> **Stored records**

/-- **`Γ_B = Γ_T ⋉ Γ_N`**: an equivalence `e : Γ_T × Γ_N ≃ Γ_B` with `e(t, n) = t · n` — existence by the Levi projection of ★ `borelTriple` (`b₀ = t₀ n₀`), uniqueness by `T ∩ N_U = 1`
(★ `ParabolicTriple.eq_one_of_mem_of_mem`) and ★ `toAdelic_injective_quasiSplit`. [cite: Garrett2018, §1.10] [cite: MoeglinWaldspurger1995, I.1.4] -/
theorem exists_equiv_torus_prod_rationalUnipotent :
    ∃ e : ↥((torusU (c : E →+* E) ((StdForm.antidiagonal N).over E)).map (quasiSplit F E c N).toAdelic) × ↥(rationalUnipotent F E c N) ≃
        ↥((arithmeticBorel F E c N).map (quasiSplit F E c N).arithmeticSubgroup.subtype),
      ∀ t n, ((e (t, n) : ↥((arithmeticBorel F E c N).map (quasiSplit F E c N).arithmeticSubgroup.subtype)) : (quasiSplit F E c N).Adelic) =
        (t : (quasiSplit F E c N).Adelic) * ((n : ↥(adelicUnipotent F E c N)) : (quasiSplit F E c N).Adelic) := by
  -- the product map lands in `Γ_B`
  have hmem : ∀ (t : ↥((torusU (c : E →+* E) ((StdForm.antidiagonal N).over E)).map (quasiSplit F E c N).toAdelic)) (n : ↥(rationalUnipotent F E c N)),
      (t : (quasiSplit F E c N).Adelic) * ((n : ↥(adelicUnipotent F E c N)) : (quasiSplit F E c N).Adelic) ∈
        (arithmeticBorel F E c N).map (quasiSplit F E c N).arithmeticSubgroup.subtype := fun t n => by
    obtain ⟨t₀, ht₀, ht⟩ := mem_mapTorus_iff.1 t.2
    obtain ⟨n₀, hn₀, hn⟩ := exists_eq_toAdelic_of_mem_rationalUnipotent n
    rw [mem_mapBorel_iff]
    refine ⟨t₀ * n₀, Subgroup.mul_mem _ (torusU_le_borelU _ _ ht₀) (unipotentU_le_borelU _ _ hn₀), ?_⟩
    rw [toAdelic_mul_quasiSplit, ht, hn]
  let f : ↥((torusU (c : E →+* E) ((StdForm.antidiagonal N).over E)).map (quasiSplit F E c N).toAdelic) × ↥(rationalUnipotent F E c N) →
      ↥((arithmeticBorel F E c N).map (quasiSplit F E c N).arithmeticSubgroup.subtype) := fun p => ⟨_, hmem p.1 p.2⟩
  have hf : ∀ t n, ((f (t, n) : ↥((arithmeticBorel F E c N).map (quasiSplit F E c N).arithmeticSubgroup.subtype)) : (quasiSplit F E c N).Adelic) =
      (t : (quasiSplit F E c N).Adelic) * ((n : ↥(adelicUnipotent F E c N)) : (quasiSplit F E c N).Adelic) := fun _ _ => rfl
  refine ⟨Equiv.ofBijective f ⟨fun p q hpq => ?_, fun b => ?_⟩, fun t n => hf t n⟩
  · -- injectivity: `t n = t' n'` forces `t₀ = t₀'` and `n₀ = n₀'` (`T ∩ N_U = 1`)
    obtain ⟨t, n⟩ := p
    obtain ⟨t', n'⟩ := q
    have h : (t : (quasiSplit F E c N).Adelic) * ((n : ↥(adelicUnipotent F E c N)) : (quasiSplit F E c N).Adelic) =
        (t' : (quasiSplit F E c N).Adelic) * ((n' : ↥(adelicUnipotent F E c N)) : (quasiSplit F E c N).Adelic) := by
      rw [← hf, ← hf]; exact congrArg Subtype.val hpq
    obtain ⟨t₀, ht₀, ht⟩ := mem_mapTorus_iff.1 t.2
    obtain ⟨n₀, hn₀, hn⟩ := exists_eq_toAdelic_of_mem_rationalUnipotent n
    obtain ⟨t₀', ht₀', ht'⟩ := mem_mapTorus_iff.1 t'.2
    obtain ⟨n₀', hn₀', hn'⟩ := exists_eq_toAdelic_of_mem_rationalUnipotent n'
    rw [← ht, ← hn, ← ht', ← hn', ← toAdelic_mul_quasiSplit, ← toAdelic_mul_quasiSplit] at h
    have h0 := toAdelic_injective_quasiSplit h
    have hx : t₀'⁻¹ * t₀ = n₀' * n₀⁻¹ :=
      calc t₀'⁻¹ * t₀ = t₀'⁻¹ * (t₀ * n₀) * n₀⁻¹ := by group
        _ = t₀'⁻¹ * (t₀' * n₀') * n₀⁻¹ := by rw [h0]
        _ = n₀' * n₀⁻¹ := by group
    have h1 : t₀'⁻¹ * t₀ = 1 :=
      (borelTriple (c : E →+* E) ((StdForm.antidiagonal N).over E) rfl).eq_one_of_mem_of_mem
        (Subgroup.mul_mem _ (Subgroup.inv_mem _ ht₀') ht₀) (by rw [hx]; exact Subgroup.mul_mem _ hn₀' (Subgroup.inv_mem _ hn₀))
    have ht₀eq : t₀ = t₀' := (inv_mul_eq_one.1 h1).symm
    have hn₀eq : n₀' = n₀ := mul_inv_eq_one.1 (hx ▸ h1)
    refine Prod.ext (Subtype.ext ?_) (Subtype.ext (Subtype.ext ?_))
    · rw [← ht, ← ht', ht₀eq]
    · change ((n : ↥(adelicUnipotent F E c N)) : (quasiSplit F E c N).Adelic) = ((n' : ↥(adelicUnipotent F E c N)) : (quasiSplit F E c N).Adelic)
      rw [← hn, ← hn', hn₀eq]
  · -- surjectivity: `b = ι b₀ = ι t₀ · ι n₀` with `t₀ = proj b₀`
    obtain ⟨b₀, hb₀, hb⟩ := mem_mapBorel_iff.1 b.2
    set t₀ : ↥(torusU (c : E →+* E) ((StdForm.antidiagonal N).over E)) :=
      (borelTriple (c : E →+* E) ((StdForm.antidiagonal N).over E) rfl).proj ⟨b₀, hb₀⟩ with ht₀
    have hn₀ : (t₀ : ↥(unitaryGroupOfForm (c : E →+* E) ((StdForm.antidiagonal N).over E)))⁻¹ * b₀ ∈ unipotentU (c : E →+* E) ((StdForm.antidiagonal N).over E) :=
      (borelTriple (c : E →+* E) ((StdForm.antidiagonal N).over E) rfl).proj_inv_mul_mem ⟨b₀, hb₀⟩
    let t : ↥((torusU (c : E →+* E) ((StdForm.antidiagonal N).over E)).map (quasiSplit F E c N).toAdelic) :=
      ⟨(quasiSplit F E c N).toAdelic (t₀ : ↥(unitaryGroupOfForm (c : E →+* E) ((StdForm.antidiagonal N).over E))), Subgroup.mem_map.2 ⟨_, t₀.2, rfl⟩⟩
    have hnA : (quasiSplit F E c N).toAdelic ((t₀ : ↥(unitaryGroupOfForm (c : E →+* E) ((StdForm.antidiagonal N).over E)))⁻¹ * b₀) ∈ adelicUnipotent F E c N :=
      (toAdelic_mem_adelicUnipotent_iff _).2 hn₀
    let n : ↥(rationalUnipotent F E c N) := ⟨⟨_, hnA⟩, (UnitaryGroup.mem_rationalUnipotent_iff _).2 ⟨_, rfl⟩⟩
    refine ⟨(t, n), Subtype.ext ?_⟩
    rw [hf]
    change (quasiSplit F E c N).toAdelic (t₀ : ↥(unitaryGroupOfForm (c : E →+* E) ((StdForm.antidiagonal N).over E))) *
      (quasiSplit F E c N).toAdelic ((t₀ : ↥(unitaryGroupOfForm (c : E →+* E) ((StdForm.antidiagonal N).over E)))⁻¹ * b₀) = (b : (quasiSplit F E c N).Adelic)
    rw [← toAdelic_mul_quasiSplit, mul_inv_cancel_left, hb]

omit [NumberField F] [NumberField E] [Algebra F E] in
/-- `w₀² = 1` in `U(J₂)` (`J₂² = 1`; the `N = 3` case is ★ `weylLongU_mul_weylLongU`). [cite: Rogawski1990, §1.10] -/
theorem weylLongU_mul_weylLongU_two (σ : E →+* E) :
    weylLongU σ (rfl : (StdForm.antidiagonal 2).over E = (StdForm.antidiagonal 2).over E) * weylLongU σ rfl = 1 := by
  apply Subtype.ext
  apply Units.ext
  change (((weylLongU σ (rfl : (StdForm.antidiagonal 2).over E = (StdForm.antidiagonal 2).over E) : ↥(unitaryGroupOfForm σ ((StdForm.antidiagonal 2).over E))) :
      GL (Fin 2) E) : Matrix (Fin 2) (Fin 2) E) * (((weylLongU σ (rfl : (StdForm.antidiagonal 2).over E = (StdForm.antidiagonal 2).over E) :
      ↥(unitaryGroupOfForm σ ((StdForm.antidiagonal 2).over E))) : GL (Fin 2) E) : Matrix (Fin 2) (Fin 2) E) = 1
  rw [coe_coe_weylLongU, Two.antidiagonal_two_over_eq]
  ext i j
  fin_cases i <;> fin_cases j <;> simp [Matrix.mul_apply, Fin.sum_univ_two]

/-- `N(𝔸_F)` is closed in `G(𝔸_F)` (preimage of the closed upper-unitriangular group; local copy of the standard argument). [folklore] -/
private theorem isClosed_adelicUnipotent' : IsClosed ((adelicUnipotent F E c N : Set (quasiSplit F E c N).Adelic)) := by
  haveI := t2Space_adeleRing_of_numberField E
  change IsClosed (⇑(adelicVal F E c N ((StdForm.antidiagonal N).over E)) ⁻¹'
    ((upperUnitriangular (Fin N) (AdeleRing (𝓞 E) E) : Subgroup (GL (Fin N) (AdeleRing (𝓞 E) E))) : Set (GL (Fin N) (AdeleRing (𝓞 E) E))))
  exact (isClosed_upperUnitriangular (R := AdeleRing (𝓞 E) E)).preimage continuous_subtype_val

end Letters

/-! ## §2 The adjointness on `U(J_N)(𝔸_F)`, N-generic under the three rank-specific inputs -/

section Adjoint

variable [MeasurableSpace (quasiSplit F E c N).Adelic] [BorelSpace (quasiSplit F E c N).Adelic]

--

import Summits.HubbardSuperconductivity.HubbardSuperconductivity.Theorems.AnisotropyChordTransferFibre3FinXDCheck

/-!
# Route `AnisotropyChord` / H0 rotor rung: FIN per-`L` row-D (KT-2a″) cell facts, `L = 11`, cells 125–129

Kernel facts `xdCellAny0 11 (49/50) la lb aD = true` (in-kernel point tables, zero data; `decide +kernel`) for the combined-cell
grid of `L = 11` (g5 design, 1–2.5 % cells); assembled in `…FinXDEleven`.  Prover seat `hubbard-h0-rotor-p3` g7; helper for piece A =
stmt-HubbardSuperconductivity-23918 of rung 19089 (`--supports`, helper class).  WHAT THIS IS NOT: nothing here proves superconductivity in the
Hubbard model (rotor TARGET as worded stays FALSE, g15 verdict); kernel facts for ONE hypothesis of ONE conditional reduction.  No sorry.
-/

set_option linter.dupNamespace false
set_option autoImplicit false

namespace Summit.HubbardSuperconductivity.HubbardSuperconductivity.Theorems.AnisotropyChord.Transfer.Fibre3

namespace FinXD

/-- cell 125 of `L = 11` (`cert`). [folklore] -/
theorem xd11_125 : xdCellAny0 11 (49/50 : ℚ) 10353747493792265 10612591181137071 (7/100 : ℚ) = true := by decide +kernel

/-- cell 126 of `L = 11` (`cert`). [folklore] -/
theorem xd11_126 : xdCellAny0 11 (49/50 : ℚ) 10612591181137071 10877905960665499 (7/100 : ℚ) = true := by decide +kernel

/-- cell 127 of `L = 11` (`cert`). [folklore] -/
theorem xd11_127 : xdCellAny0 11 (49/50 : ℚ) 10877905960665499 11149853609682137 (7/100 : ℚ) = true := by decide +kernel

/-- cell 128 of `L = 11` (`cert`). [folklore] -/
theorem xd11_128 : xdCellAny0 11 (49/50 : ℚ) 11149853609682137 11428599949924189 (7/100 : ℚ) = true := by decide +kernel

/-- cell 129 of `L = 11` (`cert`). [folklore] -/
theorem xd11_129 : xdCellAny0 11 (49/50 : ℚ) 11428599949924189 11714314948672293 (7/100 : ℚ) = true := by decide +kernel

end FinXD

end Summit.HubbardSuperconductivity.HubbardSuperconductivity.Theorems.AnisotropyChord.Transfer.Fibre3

--

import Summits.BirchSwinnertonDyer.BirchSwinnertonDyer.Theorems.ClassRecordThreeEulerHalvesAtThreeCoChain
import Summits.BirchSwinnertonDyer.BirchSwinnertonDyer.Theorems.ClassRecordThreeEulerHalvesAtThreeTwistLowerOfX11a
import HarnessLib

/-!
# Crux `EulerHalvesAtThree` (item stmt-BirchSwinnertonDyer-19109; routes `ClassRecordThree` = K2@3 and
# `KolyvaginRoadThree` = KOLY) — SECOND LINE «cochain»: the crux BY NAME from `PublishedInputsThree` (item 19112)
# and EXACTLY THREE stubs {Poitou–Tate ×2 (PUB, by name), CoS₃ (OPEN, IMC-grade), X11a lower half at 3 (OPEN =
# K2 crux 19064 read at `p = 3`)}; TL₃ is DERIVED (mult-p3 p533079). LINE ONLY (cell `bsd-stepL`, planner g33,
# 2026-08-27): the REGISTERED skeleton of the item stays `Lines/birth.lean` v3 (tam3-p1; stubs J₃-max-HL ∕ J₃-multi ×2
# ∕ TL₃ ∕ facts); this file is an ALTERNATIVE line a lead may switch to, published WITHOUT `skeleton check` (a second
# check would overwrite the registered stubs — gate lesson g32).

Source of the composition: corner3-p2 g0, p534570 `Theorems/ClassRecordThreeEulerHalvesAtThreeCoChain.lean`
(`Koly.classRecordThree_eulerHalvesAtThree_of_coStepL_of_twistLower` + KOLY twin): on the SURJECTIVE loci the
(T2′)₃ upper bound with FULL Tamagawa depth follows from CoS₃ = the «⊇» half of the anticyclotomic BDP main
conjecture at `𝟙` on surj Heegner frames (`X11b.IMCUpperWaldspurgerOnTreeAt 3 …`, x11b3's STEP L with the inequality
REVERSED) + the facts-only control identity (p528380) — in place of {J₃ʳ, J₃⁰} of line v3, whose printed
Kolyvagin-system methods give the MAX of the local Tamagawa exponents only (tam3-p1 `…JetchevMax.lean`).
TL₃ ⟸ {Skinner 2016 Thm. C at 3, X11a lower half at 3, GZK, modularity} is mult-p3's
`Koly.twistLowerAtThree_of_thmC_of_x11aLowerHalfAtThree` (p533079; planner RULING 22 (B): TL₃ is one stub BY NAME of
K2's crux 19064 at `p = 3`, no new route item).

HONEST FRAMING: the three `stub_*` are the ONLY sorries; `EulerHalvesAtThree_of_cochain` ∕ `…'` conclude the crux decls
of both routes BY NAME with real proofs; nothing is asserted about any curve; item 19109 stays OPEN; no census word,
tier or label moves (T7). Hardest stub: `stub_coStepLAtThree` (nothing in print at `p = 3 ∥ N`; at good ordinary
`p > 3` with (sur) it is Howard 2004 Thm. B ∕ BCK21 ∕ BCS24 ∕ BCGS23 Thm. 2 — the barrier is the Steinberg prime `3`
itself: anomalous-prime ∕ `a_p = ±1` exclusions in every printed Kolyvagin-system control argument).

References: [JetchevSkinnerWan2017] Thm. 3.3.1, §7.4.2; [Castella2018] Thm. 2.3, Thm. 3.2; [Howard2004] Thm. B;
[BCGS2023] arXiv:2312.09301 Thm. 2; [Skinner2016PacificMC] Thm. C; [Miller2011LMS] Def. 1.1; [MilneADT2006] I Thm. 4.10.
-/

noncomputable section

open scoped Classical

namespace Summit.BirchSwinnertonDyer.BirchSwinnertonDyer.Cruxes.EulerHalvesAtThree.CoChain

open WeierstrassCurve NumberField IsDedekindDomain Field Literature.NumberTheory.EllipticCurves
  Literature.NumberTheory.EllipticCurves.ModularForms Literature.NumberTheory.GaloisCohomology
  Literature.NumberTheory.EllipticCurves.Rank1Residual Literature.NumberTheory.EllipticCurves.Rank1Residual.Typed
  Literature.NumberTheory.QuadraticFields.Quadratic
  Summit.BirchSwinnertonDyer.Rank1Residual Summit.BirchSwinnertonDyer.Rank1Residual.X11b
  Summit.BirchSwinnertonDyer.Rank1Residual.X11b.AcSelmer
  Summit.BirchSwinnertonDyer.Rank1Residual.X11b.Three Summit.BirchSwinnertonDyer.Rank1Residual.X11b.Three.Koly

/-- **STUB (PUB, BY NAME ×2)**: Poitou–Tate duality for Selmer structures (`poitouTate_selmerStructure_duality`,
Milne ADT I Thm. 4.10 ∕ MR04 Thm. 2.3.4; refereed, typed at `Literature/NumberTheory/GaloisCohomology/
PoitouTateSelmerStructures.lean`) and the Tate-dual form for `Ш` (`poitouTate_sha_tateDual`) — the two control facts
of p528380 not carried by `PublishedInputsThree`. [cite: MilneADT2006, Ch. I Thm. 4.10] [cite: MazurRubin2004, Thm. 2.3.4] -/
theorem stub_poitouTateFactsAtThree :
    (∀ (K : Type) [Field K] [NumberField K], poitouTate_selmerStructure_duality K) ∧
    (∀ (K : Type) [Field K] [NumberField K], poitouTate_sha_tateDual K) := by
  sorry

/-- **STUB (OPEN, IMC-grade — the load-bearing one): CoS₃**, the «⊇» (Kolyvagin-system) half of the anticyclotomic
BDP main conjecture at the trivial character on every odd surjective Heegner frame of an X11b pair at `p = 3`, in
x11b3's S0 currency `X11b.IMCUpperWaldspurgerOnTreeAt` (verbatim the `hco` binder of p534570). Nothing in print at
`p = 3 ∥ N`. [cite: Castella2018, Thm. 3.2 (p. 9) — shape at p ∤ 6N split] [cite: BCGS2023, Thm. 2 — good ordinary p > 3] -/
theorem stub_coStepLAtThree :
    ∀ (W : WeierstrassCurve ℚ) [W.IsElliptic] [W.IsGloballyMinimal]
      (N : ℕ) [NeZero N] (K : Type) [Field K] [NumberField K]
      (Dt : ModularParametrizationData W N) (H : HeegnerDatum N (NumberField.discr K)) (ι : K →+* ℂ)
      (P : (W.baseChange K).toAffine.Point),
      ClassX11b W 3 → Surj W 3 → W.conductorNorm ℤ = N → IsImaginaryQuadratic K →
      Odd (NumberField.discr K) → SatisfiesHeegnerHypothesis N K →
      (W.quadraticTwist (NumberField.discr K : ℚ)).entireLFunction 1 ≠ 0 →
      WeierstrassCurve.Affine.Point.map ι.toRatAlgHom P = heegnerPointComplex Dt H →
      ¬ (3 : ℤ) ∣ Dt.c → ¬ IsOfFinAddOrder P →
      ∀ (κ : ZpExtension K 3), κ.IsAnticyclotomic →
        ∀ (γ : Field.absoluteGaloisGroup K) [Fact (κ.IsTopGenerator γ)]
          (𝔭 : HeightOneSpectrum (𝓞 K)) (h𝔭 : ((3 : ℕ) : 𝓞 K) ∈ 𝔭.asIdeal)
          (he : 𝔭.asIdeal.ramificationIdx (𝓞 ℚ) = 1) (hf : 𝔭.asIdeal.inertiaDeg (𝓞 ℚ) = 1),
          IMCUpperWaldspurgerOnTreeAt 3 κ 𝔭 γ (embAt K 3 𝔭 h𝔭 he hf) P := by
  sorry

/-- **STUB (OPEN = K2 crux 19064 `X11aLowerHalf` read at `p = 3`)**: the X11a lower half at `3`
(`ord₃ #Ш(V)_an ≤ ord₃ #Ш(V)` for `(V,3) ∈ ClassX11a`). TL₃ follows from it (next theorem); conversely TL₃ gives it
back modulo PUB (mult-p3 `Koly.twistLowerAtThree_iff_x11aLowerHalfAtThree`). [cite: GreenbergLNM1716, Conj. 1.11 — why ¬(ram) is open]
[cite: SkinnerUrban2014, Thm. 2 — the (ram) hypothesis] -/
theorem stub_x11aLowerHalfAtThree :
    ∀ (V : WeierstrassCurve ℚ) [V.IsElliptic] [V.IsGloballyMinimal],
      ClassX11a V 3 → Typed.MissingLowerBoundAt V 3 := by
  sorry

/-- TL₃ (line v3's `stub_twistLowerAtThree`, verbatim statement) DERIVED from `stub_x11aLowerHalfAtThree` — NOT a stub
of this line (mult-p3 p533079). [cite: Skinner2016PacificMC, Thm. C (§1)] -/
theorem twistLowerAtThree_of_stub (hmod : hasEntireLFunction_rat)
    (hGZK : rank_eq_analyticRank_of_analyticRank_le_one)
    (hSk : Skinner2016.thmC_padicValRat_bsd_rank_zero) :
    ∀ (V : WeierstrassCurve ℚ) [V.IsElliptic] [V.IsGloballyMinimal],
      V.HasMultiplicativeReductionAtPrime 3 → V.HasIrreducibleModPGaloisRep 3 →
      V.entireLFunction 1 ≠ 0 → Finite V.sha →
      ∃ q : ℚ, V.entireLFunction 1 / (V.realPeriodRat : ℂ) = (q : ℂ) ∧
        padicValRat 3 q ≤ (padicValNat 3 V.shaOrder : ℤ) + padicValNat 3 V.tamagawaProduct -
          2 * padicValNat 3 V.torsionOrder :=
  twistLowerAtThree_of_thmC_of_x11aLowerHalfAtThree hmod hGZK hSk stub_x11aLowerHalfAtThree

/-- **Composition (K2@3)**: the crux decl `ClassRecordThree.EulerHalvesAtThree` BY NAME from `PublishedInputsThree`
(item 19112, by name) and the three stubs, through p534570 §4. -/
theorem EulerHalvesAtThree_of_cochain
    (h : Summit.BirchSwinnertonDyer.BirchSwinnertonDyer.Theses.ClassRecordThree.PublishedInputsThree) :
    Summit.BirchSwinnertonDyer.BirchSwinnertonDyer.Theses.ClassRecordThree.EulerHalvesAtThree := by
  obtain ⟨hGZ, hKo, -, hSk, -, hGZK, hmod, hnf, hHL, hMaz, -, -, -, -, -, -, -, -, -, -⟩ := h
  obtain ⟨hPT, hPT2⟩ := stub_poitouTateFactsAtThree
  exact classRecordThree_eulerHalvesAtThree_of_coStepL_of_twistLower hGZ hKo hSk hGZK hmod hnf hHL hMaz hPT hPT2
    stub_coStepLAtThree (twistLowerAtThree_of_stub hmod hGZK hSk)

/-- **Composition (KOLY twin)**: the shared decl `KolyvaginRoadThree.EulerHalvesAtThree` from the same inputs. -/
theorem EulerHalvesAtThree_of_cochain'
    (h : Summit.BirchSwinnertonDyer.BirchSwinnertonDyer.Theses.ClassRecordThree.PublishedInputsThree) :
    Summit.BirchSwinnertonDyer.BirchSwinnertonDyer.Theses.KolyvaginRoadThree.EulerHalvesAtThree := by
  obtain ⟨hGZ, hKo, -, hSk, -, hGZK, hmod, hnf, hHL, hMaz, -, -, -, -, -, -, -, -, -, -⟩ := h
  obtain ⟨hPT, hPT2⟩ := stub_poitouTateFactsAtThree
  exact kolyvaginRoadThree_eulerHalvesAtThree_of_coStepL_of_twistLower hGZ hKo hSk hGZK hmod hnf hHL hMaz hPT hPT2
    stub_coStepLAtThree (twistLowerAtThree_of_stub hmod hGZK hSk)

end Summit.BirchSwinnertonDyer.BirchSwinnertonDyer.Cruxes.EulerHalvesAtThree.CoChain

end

> **EXERCISE DETAILS**
Only the lines above from the line containing "fun _ _ => rfl" through the line containing "obtain ⟨t', n'⟩ := q" should be retyped, exactly and with both ends included.

> **FINISHED TASK**
      (t : (quasiSplit F E c N).Adelic) * ((n : ↥(adelicUnipotent F E c N)) : (quasiSplit F E c N).Adelic) := fun _ _ => rfl
  refine ⟨Equiv.ofBijective f ⟨fun p q hpq => ?_, fun b => ?_⟩, fun t n => hf t n⟩
  · -- injectivity: `t n = t' n'` forces `t₀ = t₀'` and `n₀ = n₀'` (`T ∩ N_U = 1`)
    obtain ⟨t, n⟩ := p
    obtain ⟨t', n'⟩ := q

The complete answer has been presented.